With new water restrictions being enforced by Governor Jerry Brown the Golden State is about to get a lot more golden. The lush landscapes of Southern California homes will have to weather the remainder of the drought under the strictest of water conditions yet as a 25 percent reduction in water consumption has been instituted.
While many bemoan the effect that the now four-year long drought has had on California communities, home owners in cities such as Los Angeles are celebrating the refreshing change of pace toward a mass movement of preservation and sustainability.
“For over 10,000 years, people lived in California, but the number of those people were never more than 300,000 or 400,000,” Governor Brown said to the New York Times. “Now we are embarked upon an experiment that no one has ever tried: 38 million people, with 32 million vehicles, living at the level of comfort that we all strive to attain. This will require adjustment. This will require learning.”

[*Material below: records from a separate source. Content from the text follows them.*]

/-- `vortOf` is homogeneous. -/
theorem vortOf_smul {a : ℝ} (v : E3) (L : E3 →L[ℝ] E3) (H : Hess) (K : E3 →L[ℝ] E3) :
    vortOf (a • v) (a ^ 2 • L) (a ^ 3 • H) (a ^ 4 • K) = a ^ 4 • vortOf v L H K := by
  simp only [vortOf, _root_.smul_apply, ContinuousLinearMap.map_smul, smul_sub, smul_add, smul_smul]
  ring_nf

/-- `vortOf` is continuous. -/
theorem continuous_vortOf :
    Continuous fun q : E3 × (E3 →L[ℝ] E3) × Hess × (E3 →L[ℝ] E3) => vortOf q.1 q.2.1 q.2.2.1 q.2.2.2 := by
  have hc : Continuous (curlCLM : (E3 →L[ℝ] E3) →L[ℝ] E3) := curlCLM.continuous
  have h1 : Continuous fun q : E3 × (E3 →L[ℝ] E3) × Hess × (E3 →L[ℝ] E3) => curlCLM q.2.2.2 :=
    hc.comp continuous_snd.snd.snd
  have h2 : Continuous fun q : E3 × (E3 →L[ℝ] E3) × Hess × (E3 →L[ℝ] E3) => curlCLM (q.2.2.1 q.1) :=
    hc.comp (continuous_snd.snd.fst.clm_apply continuous_fst)
  have h3 : Continuous fun q : E3 × (E3 →L[ℝ] E3) × Hess × (E3 →L[ℝ] E3) => q.2.1 (curlCLM q.2.1) :=
    continuous_snd.fst.clm_apply (hc.comp continuous_snd.fst)
  exact (h1.sub h2).add h3

/-- `Δ(curl v)(x) = curl (Σᵢ D³v(x) eᵢ eᵢ)` for `C³` fields. -/
theorem laplacian_curl_eq {v : E3 → E3} (hv : ContDiff ℝ 3 v) (x : E3) : (Δ (curl v)) x = curlCLM (lapD v x) := by
  rw [InnerProductSpace.laplacian_eq_iteratedFDeriv_orthonormalBasis (curl v) (EuclideanSpace.basisFun (Fin 3) ℝ)]
  simp only [lapD, map_sum]
  refine Finset.sum_congr rfl fun i _ => ?_
  have hf : ContDiff ℝ 2 (fderiv ℝ v) := hv.fderiv_right (by norm_cast)
  rw [curl_eq_curlCLM_comp, ContinuousLinearMap.iteratedFDeriv_comp_left curlCLM hf.contDiffAt le_rfl,
    ContinuousLinearMap.compContinuousMultilinearMap_coe, Function.comp_apply, iteratedFDeriv_two_apply,
    EuclideanSpace.basisFun_apply]
  rfl

/-- `((v·∇) curl v)(x) = curl (D²v(x) v(x))` for `C²` fields. -/
theorem convect_curl_eq {v : E3 → E3} (hv : ContDiff ℝ 2 v) (x : E3) :
    convect v (curl v) x = curlCLM (fderiv ℝ (fderiv ℝ v) x (v x)) := by
  have hd : DifferentiableAt ℝ (fderiv ℝ v) x :=
    ((hv.fderiv_right (m := 1) (by norm_cast)).differentiable (by norm_num)) x
  rw [convect, curl_eq_curlCLM_comp, (curlCLM.hasFDerivAt.comp x hd.hasFDerivAt).fderiv]
  rfl

/-- `((curl v·∇) v)(x) = Dv(x) (curl Dv(x))` (definitional). -/
theorem convect_curl_self (v : E3 → E3) (x : E3) :
    convect (curl v) v x = fderiv ℝ v x (curlCLM (fderiv ℝ v x)) := rfl

/-- The vorticity-transport field `Δω − (v·∇)ω + (ω·∇)v` is the read-out `vortOf` of `(v, ∇v, ∇²v, Σᵢ D³v eᵢ eᵢ)`. -/
theorem transport_eq_vortOf {v : E3 → E3} (hv : ContDiff ℝ 3 v) (x : E3) :
    (Δ (curl v)) x - convect v (curl v) x + convect (curl v) v x =
      vortOf (v x) (fderiv ℝ v x) (fderiv ℝ (fderiv ℝ v) x) (lapD v x) := by
  rw [vortOf, laplacian_curl_eq hv, convect_curl_eq (hv.of_le (by norm_cast)), convect_curl_self]

/-- `ν`-normalisation: `ν² w ‖vortOf(u/ν, ∇u/ν, ∇²u/ν, K/ν)‖ = w ‖ν Δω − (u·∇)ω + (ω·∇)u‖`. -/
theorem nu_readout_vortOf {ν : ℝ} (hν : 0 < ν) (w : ℝ) {v : E3 → E3} (hv : ContDiff ℝ 3 v) (x : E3) :
    ν ^ 2 * w * ‖vortOf (ν⁻¹ • v x) (ν⁻¹ • fderiv ℝ v x) (ν⁻¹ • fderiv ℝ (fderiv ℝ v) x) (ν⁻¹ • lapD v x)‖ =
      w * ‖ν • (Δ (curl v)) x - convect v (curl v) x + convect (curl v) v x‖ := by
  have e : vortOf (ν⁻¹ • v x) (ν⁻¹ • fderiv ℝ v x) (ν⁻¹ • fderiv ℝ (fderiv ℝ v) x) (ν⁻¹ • lapD v x) =
      (ν⁻¹ * ν⁻¹) • (ν • (Δ (curl v)) x - convect v (curl v) x + convect (curl v) v x) := by
    rw [laplacian_curl_eq hv, convect_curl_eq (hv.of_le (by norm_cast)), convect_curl_self]
    simp only [vortOf, _root_.smul_apply, ContinuousLinearMap.map_smul, smul_sub, smul_add, smul_smul]
    rw [show ν⁻¹ * ν⁻¹ * ν = ν⁻¹ by field_simp]
  rw [e, norm_smul, Real.norm_eq_abs, abs_of_pos (by positivity)]
  field_simp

It’s a task that home owners are certainly game for. Many developers have feared that the lack of water would greatly affect the development of homes and residential communities, which the local housing market is desperately in need of. However, Los Angeles Mayor Eric Garcetti insists that examples set by drier locales such as Phoenix and Las Vegas prove that development is not entirely impossible.
“We have to deal with a new normal,” Garcetti said. “That said, do we have enough water to sustain life here? Absolutely. Do we have enough water to grow economically? Absolutely.”
“Cities that are much drier and truly desert — Phoenix, Las Vegas — have shown the ability to have economic growth,” he said.
Drought Sets Stage for Fundamental Change
While this isn’t the first serious drought the state of California has weathered, the governor’s mandate does indicate a marked shift in the way the state is dealing with the problem. The restriction of the use of water by all home owners shifts the responsibility of the problem and its solution, making it more universal and thus paving the way for a more sustainable way of life embraced by all.
“This will change what Californians see as beautiful,” said Heather Cooley, water program director for the Pacific Institute, an environmental research group based in Oakland.
Now instead of water-guzzling green lawns, Southern California home owners are embracing lawns with sustainable landscaping, taking shorter showers, installing water-saving appliances and avoiding unnecessary acts such as hosing down the car every weekend. With these changes, Southern California isn’t diminishing its value, but rather upping its character and resilience.
“Every time California has a problem — we ran out of electricity in the early 2000s, then we ran out of money, and now we are running out of water — people say California is over,” said Dr. Starr, a University of Southern California historian. “It’s not over. It’s too important a part of American culture to be over. But it will change itself.”